Lyamlahy’s thesis is titled “From Revolt to Nostalgia: Rethinking the Moroccan postcolonial malaise with Mohamed Khaïr-Eddine, Abdelkebir Khatibi and Abdellatif Laâbi.” He received a master’s degree in comparative literature from the New Sorbonne University (University of Paris III), where he completed his undergraduate degree in modern languages. He also holds a master’s degree in engineering from the École des Mines d’Alès engineering school in southern France and has previously worked as a consultant and project manager in Paris and London. His research interests include contemporary fiction and poetry in French, literary theory, and translation, especially in North Africa. Besides his academic work, he has published a novel, Un Roman Etranger (Paris: Présence Africaine Editions, 2017).

Kaneesha Parsard (English Language and Literature) comes to UChicago after an Andrew W. Mellon Postdoctoral Fellowship at Northwestern University. She received a PhD, MA, and MPhil in American studies and African American studies and a doctoral certificate in women’s, gender, and sexuality studies, all at Yale University.

Parsard’s research examines the aftermath of slavery and Indian indentureship in the literature and visual culture of the English-speaking Caribbean. She received a fellowship from the American Council of Learned Societies to complete her dissertation, “Improper Dwelling: Space, Sexuality, and Colonial Modernity in the British West Indies, 1838–1962.” Her BA, in English and Africana Studies, is from the University of Pennsylvania.

Julia Phillips (Visual Arts) received her MFA from Columbia University and completed the Whitney Museum’s independent study program for studio art.

Phillips holds a diploma from the Academy of Fine Arts in Hamburg, Germany, where she was born and raised. Alongside a semester at Complutense University in Madrid, she has attended international residency programs, such as Vila Sul in Salvador, Brazil. As a visual artist, she primarily works with ceramics and metal, creating pieces reminiscent of functional objects.
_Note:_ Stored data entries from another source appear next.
/-- **Two duplicate-free ring chains with the same first two cells and the same last cell are
equal.** -/
theorem eq_of_chains_last {K : ℕ} (hK : 1 ≤ K) {v n : HexVertex} {t₁ t₂ : List HexVertex}
    (hc₁ : (v :: n :: t₁).IsChain hexGraph.Adj) (hc₂ : (v :: n :: t₂).IsChain hexGraph.Adj)
    (hn₁ : (v :: n :: t₁).Nodup) (hn₂ : (v :: n :: t₂).Nodup)
    (hr₁ : ∀ y ∈ v :: n :: t₁, y ∈ ring K) (hr₂ : ∀ y ∈ v :: n :: t₂, y ∈ ring K)
    (hlast : (v :: n :: t₁).getLast (List.cons_ne_nil _ _) =
      (v :: n :: t₂).getLast (List.cons_ne_nil _ _)) : t₁ = t₂ := by
  -- the shorter is a prefix of the longer; a proper prefix would repeat the common last cell
  have key : ∀ {s₁ s₂ : List HexVertex}, (v :: n :: s₁) <+: (v :: n :: s₂) → (v :: n :: s₂).Nodup →
      (v :: n :: s₁).getLast (List.cons_ne_nil _ _) = (v :: n :: s₂).getLast (List.cons_ne_nil _ _) →
      s₁ = s₂ := by
    intro s₁ s₂ hpre hnd hl
    obtain ⟨s, hs⟩ := hpre
    rcases eq_or_ne s [] with rfl | hs0
    · simpa using hs
    · exfalso
      have hmem₁ : (v :: n :: s₁).getLast (List.cons_ne_nil _ _) ∈ v :: n :: s₁ := List.getLast_mem _
      have hmem₂ : (v :: n :: s₂).getLast (List.cons_ne_nil _ _) ∈ s := by
        have : (v :: n :: s₂).getLast (List.cons_ne_nil _ _) = s.getLast hs0 := by
          have h1 : (v :: n :: s₂).getLast? = some (s.getLast hs0) := by
            rw [← hs, List.getLast?_append, List.getLast?_eq_some_getLast hs0, Option.some_or]
          rw [List.getLast?_eq_some_getLast (List.cons_ne_nil _ _)] at h1
          exact Option.some.inj h1
        rw [this]; exact List.getLast_mem hs0
      rw [← hs] at hnd
      exact List.disjoint_of_nodup_append hnd hmem₁ (hl ▸ hmem₂)
  rcases le_total t₁.length t₂.length with h | h
  · exact key (prefix_of_chains hK hc₁ hc₂ hn₁ hn₂ hr₁ hr₂ h) hn₂ hlast
  · exact (key (prefix_of_chains hK hc₂ hc₁ hn₂ hn₁ hr₂ hr₁ h) hn₁ hlast.symm).symm

/-! ## Real parts vary slowly along a chain; leftward chains to `U(0,2K)` are long -/

/-- Along a lattice chain with `m` steps the real part moves by at most `m/2`. -/
theorem re_var : ∀ (a : HexVertex) (l : List HexVertex), (a :: l).IsChain hexGraph.Adj →
    |(hexCenter ((a :: l).getLast (List.cons_ne_nil _ _))).re - (hexCenter a).re| ≤ l.length / 2
  | a, [], _ => by simp
  | a, b :: l, h => by
    rw [List.isChain_cons_cons] at h
    have ih := re_var b l h.2
    have hab := (re_sub_re_of_adj h.1).1
    rw [List.getLast_cons (List.cons_ne_nil _ _)]
    simp only [List.length_cons]
    push_cast
    rw [abs_le] at ih hab ⊢
    constructor <;> linarith

/-- **Exits from the bottom-left row.** A ring neighbour of a bottom-left cell (`j = 0`, real part
`< Re x`) is bottom-left, or the centre `U(0,0)`, or the foot `U(-3K,1)` of the left column. -/
theorem exit_bottom_left {K : ℕ} (hK : 1 ≤ K) {f e : HexVertex} (hf : f ∈ ring K) (hf0 : f.1 1 = 0)
    (hfre : (hexCenter f).re < x₀.re) (he : e ∈ ring K) (hfe : hexGraph.Adj f e) :
    (e.1 1 = 0 ∧ (hexCenter e).re < x₀.re) ∨ e = U 0 0 ∨ e = U (-(3 * K : ℤ)) 1 := by
  rw [x₀_re] at hfre ⊢
  rcases face_eq f with hfU | hfD
  · rw [hf0] at hfU
    have hf' : U (f.1 0) 0 ∈ ring K := hfU ▸ hf
    have hfe' : hexGraph.Adj (U (f.1 0) 0) e := hfU ▸ hfe
    have hfre' : (hexCenter (U (f.1 0) 0)).re < 1 / 2 := hfU ▸ hfre
    rw [re_U] at hfre'
    have hi : f.1 0 ≤ -1 := by
      by_contra h
      have : (0 : ℝ) ≤ f.1 0 := by exact_mod_cast (show (0 : ℤ) ≤ f.1 0 by omega)
      push_cast at hfre'; linarith
    have hi' : (f.1 0 : ℝ) ≤ -1 := by exact_mod_cast hi
    rw [U_mem_ring] at hf'
    rcases adj_U_iff.1 hfe' with rfl | rfl | rfl
    · left
      exact ⟨rfl, by rw [re_D]; push_cast; linarith⟩
    · left
      exact ⟨rfl, by rw [re_D]; push_cast; linarith⟩
    · exfalso
      rw [D_mem_ring] at he
      omega
  · rw [hf0] at hfD
    have hf' : D (f.1 0) 0 ∈ ring K := hfD ▸ hf
    have hfe' : hexGraph.Adj (D (f.1 0) 0) e := hfD ▸ hfe
    have hfre' : (hexCenter (D (f.1 0) 0)).re < 1 / 2 := hfD ▸ hfre
    rw [re_D] at hfre'
    have hi : f.1 0 ≤ -1 := by
      by_contra h
      have : (0 : ℝ) ≤ f.1 0 := by exact_mod_cast (show (0 : ℤ) ≤ f.1 0 by omega)
      push_cast at hfre'; linarith
    have hi' : (f.1 0 : ℝ) ≤ -1 := by exact_mod_cast hi
    rw [D_mem_ring] at hf'
    rcases adj_D_iff.1 hfe' with rfl | rfl | rfl
    · left
      rw [U_mem_ring] at he
      exact ⟨rfl, by rw [re_U]; push_cast; linarith⟩
    · rcases lt_or_eq_of_le hi with hi'' | hi''
      · left
        have : (f.1 0 : ℝ) + 1 ≤ -1 := by exact_mod_cast (show f.1 0 + 1 ≤ -1 by omega)
        exact ⟨rfl, by rw [re_U]; push_cast; linarith⟩
      · right; left
        rw [hi'']; rfl
    · right; right
      rw [U_mem_ring] at he
      have : f.1 0 = -(3 * K : ℤ) := by omega
      rw [this]; rfl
Her sculptures often incorporate body casts alongside mechanical accoutrements, interrogating physical relations as metaphors for social dynamics. More recently, her work has been inspired by historical personages such as Josephine Baker and Escrava Anastacia. Her exhibitions include Failure Detection—her first institutional solo exhibition—at MoMA PS1, and she also participated in the 10th Berlin Biennale, “We don’t need another hero,” and the New Museum Triennial, “Songs for Sabotage.”

Tina Post (English Language and Literature) holds a PhD, MA, and MPhil from Yale University in American studies and African American studies.

Post’s dissertation is titled “Deadpan Aesthetics in Black Expressive Culture.” She also received an MFA in creative writing and literary arts (nonfiction) from the University of Alaska–Anchorage, and her BA—from Wells College—is in English literature.

Erik Zyman (Linguistics) received his PhD in linguistics from the University of California–Santa Cruz.

Zyman’s dissertation is titled “On the Driving Force for Syntactic Movement.” His undergraduate degree, also in linguistics, is from Princeton University. Zyman is a theoretical syntactician: he seeks to determine the rules and principles governing how words (and smaller linguistic units) can and cannot be combined to form larger units, how these rules and principles do and do not vary across languages, and what their cognitive (and other) underpinnings are. A major priority of Zyman’s research is identifying, as precisely as possible, the elementary operations that build the syntactic structures of human language and determining why they have the properties they do.